Abstract Body: Background: Human aortic stenosis (AS) induces adverse cardiac remodeling and heart failure by pressure overload. Reducing pressure overload (e.g., Trans-catheter aortic valve replacement (TAVR) mitigates or reverses adverse remodeling but these benefits are limited in many TAVR patients. Here we established a murine transverse-aortic-constriction (TAC)-debanding model to mimic TAVR and identify ways to enhance reverse remodeling.
Methods: 10-week-old wild-type C57BL/6 mice were subjected to TAC surgery and debanding by suture removal, or sham-debanding, between 4 (short duration) and 10 weeks (long duration) after TAC. Echocardiography was performed to assess cardiac function. RNA sequencing (RNAseq) of TAC and debanded hearts demonstrated activation of activin signaling with TAC that was relieved by debanding. Based on this, TAC-debanded animals were treated with an investigational modified activin receptor type IIB ligand trap, RKER-012 (10 mg/kg IP, bi-weekly), to inhibit signaling downstream of activin and related ligands.
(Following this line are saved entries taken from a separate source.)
/-- **Lipschitz approximation near a compact set, with a Lipschitz defect bump.** For a bounded
continuous `f`, a compact `K` and `ε > 0` there are bounded Lipschitz `g`, `h` with `0 ≤ h ≤ 1`,
`h = 0` on `K`, and the POINTWISE estimate `|f y - g y| ≤ 2 ε + 2 ‖f‖ h y` for all `y`
(`g` = truncated sup-convolution `max (-‖f‖) (sup_{x ∈ K} (f x - L dist x y))` with `L η = 2‖f‖`,
`η` from `exists_forall_dist_lt_of_isCompact`; `h y = min 1 (infDist y K / ρ)` with `ρ ≤ η`,
`L ρ ≤ ε`). Billingsley (1999), proof of Thm 2.1 (Lipschitz minorants `f_k ↑ f`). [folklore] -/
theorem exists_lipschitz_approx_pair {K : Set E} (hK : IsCompact K) (f : E →ᵇ ℝ) {ε : ℝ}
    (hε : 0 < ε) :
    ∃ (g h : E →ᵇ ℝ) (Lg Lh : ℝ≥0), LipschitzWith Lg g ∧ LipschitzWith Lh h ∧ (∀ y, 0 ≤ h y) ∧
      (∀ y, h y ≤ 1) ∧ (∀ x ∈ K, h x = 0) ∧ ∀ y, |f y - g y| ≤ 2 * ε + 2 * ‖f‖ * h y := by
  have hM : ∀ y, |f y| ≤ ‖f‖ := fun y => by
    rw [← Real.norm_eq_abs]
    exact f.norm_coe_le_norm y
  have hM0 : 0 ≤ ‖f‖ := norm_nonneg _
  rcases K.eq_empty_or_nonempty with rfl | hKne
  · -- `K = ∅`: take `g = 0`, `h = 1`
    refine ⟨0, BoundedContinuousFunction.const E 1, 0, 0, ?_, ?_, fun y => ?_, fun y => ?_,
      fun x hx => absurd hx (Set.notMem_empty x), fun y => ?_⟩
    · exact (LipschitzWith.const' (0 : ℝ)).weaken le_rfl
    · exact (LipschitzWith.const' (1 : ℝ)).weaken le_rfl
    · simp
    · simp
    · simp only [BoundedContinuousFunction.coe_zero, Pi.zero_apply, sub_zero,
        BoundedContinuousFunction.const_apply, mul_one]
      linarith [hM y]
  -- `K ≠ ∅`
  haveI : Nonempty K := hKne.to_subtype
  obtain ⟨η, hη, hηf⟩ := exists_forall_dist_lt_of_isCompact hK f hε
  obtain ⟨L, hL0, hLη⟩ : ∃ L : ℝ, 0 ≤ L ∧ L * η = 2 * ‖f‖ :=
    ⟨2 * ‖f‖ / η, by positivity, div_mul_cancel₀ _ hη.ne'⟩
  obtain ⟨ρ, hρ0, hρη, hLρ⟩ : ∃ ρ : ℝ, 0 < ρ ∧ ρ ≤ η ∧ L * ρ ≤ ε := by
    refine ⟨min η (ε / (L + 1)), lt_min hη (by positivity), min_le_left _ _, ?_⟩
    calc L * min η (ε / (L + 1)) ≤ L * (ε / (L + 1)) := by gcongr; exact min_le_right _ _
      _ = ε * (L / (L + 1)) := by ring
      _ ≤ ε := mul_le_of_le_one_right hε.le ((div_le_one (by positivity)).2 (by linarith))
  -- the sup-convolution `g₀` and its truncation `g₁`
  let g₀ : E → ℝ := fun y => ⨆ x : K, (f x - L * dist (x : E) y)
  have hg₀ : ∀ y, g₀ y = ⨆ x : K, (f x - L * dist (x : E) y) := fun _ => rfl
  have hbdd : ∀ y, BddAbove (Set.range fun x : K => f x - L * dist (x : E) y) := fun y =>
    ⟨‖f‖, by
      rintro _ ⟨x, rfl⟩
      have h1 : f x ≤ ‖f‖ := (le_abs_self _).trans (hM x)
      have h2 : 0 ≤ L * dist (x : E) y := by positivity
      linarith⟩
  have hg₀_le : ∀ y (b : ℝ), (∀ x ∈ K, f x - L * dist x y ≤ b) → g₀ y ≤ b := fun y b hb => by
    rw [hg₀]
    exact ciSup_le fun x => hb x x.2
  have hle_g₀ : ∀ y, ∀ x ∈ K, f x - L * dist x y ≤ g₀ y := fun y x hx => by
    rw [hg₀]
    exact le_ciSup (hbdd y) ⟨x, hx⟩
  have hg₀M : ∀ y, g₀ y ≤ ‖f‖ := fun y => hg₀_le y _ fun x _ => by
    have h1 : f x ≤ ‖f‖ := (le_abs_self _).trans (hM x)
    have h2 : 0 ≤ L * dist x y := by positivity
    linarith
  have hg₀lip : LipschitzWith (Real.toNNReal L) g₀ := by
    refine LipschitzWith.of_le_add_mul' L fun y₁ y₂ => ?_
    refine hg₀_le y₁ _ fun x hx => ?_
    have h1 := hle_g₀ y₂ x hx
    have h2 : L * dist x y₂ ≤ L * (dist x y₁ + dist y₁ y₂) :=
      mul_le_mul_of_nonneg_left (dist_triangle _ _ _) hL0
    linarith
  let g₁ : E → ℝ := fun y => max (g₀ y) (-‖f‖)
  have hg₁ : ∀ y, g₁ y = max (g₀ y) (-‖f‖) := fun _ => rfl
  have hg₁lip : LipschitzWith (Real.toNNReal L) g₁ := hg₀lip.max_const (-‖f‖)
  have hg₁M : ∀ y, |g₁ y| ≤ ‖f‖ := fun y =>
    abs_le.2 ⟨by rw [hg₁]; exact le_max_right _ _, max_le (hg₀M y) (by linarith)⟩
  let g : E →ᵇ ℝ := BoundedContinuousFunction.ofNormedAddCommGroup g₁ hg₁lip.continuous ‖f‖
    (fun y => by rw [Real.norm_eq_abs]; exact hg₁M y)
  have hg : ∀ y, g y = g₁ y := fun _ => rfl
  -- the defect bump `h₀`
  have hh₁lip : LipschitzWith (Real.toNNReal ρ⁻¹) fun y => ρ⁻¹ * infDist y K :=
    LipschitzWith.of_le_add_mul' ρ⁻¹ fun y₁ y₂ => by
      rw [← mul_add]
      exact mul_le_mul_of_nonneg_left infDist_le_infDist_add_dist (inv_nonneg.2 hρ0.le)
  let h₀ : E → ℝ := fun y => min (ρ⁻¹ * infDist y K) 1
  have hh₀ : ∀ y, h₀ y = min (ρ⁻¹ * infDist y K) 1 := fun _ => rfl
  have hh₀lip : LipschitzWith (Real.toNNReal ρ⁻¹) h₀ := hh₁lip.min_const 1
  have hh₀0 : ∀ y, 0 ≤ h₀ y := fun y =>
    le_min (mul_nonneg (inv_nonneg.2 hρ0.le) infDist_nonneg) zero_le_one
  have hh₀1 : ∀ y, h₀ y ≤ 1 := fun y => min_le_right _ _
  let h : E →ᵇ ℝ := BoundedContinuousFunction.ofNormedAddCommGroup h₀ hh₀lip.continuous 1
    (fun y => by rw [Real.norm_eq_abs, abs_of_nonneg (hh₀0 y)]; exact hh₀1 y)
  have hh : ∀ y, h y = h₀ y := fun _ => rfl
  refine ⟨g, h, _, _, hg₁lip, hh₀lip, hh₀0, hh₀1, fun x hx => ?_, fun y => ?_⟩
  · -- `h = 0` on `K`
    rw [hh, hh₀, infDist_zero_of_mem hx, mul_zero, min_eq_left (zero_le_one' ℝ)]
  · -- the pointwise estimate
    rw [hg, hh, hg₁]
    have hfy : -‖f‖ ≤ f y := by linarith [neg_abs_le (f y), hM y]
    by_cases hy : ∃ x ∈ K, dist x y < ρ
    · obtain ⟨x₀, hx₀, hx₀y⟩ := hy
      -- lower bound through the near point `x₀`
      have h1 : f x₀ - L * dist x₀ y ≤ g₀ y := hle_g₀ y x₀ hx₀
      have h2 : dist (f x₀) (f y) < ε := hηf x₀ hx₀ y (hx₀y.trans_le hρη)
      rw [Real.dist_eq] at h2
      have h3 : L * dist x₀ y ≤ ε := (mul_le_mul_of_nonneg_left hx₀y.le hL0).trans hLρ
      -- upper bound: near points by uniform continuity, far points by `L η = 2‖f‖`
      have h4 : g₀ y ≤ f y + ε := hg₀_le y _ fun x hx => by
        by_cases hxy : dist x y < η
        · have h5 := hηf x hx y hxy
          rw [Real.dist_eq] at h5
          have h6 : 0 ≤ L * dist x y := by positivity
          linarith [(abs_lt.1 h5).2]
        · push Not at hxy
          have h5 : L * η ≤ L * dist x y := mul_le_mul_of_nonneg_left hxy hL0
          have h6 : f x ≤ ‖f‖ := (le_abs_self _).trans (hM x)
          linarith
      have h0 : 0 ≤ 2 * ‖f‖ * h₀ y := mul_nonneg (by positivity) (hh₀0 y)
      rw [abs_le]
      constructor
      · have h7 : max (g₀ y) (-‖f‖) ≤ f y + ε := max_le h4 (by linarith)
        linarith
      · have h7 : g₀ y ≤ max (g₀ y) (-‖f‖) := le_max_left _ _
        linarith [(abs_lt.1 h2).1]
    · -- far from `K`: `h y = 1` and the crude bound `|f - g| ≤ 2‖f‖`
      push Not at hy
      have h1 : h₀ y = 1 := by
        rw [hh₀]
        refine min_eq_right ?_
        have h2 : ρ ≤ infDist y K := (le_infDist hKne).2 (by
          intro x hx
          rw [dist_comm]
          exact hy x hx)
        calc (1 : ℝ) = ρ⁻¹ * ρ := (inv_mul_cancel₀ hρ0.ne').symm
          _ ≤ ρ⁻¹ * infDist y K := mul_le_mul_of_nonneg_left h2 (inv_nonneg.2 hρ0.le)
      rw [h1, mul_one]
      have h2 : |f y - max (g₀ y) (-‖f‖)| ≤ ‖f‖ + ‖f‖ :=
        (abs_sub _ _).trans (add_le_add (hM y) (hg₁M y))
      linarith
Results: Serial echocardiography of TAC-debanded animals showed greater dysfunction with longer duration TAC (Fractional shortening [FS]=39.2±3.84 for 4 weeks-TAC vs Sham: 61.2±0.94, p<0.05; FS=18.2±1.80 for 10 weeks-TAC vs Sham-TAC: 64.7±0.43, p<0.05). Cardiac functional recovery was slower and less complete in animals with longer duration TAC (10 weeks after debanding with TAC for 4 weeks, FS=57.8±1.41 vs 46.6±3.4 TAC for 10 weeks). RNAseq analysis of hearts post-debanding (10 weeks TAC+10 weeks debanding) showed a 5.73-fold decrease (p=2.57x10^-16) in FSTL3 expression, a biomarker of activin pathway signaling, suggesting a decrease in activin signaling accompanied functional recovery. To assess functional contribution of activin signaling to incomplete recovery and therapeutic potential of pathway inhibitors, we treated debanded animals (debanded 8 weeks post-TAC) with RKER-012 or placebo (TBS) for 4 weeks. RKER-012-treated mice showed significantly increased ejection fraction (54.12±1.50 vs placebo control 42.88±3.21; p=0.001) and reduced heart weight (p=0.01).
Conclusions: Debanding after TAC mitigates adverse remodeling that is slower and less complete with longer duration TAC. A ligand trap (RKER-012) that was designed to inhibit signaling downstream of activin enhanced recovery after debanding and warrants further study as a potential therapeutic intervention in patients with incomplete functional recovery after TAVR.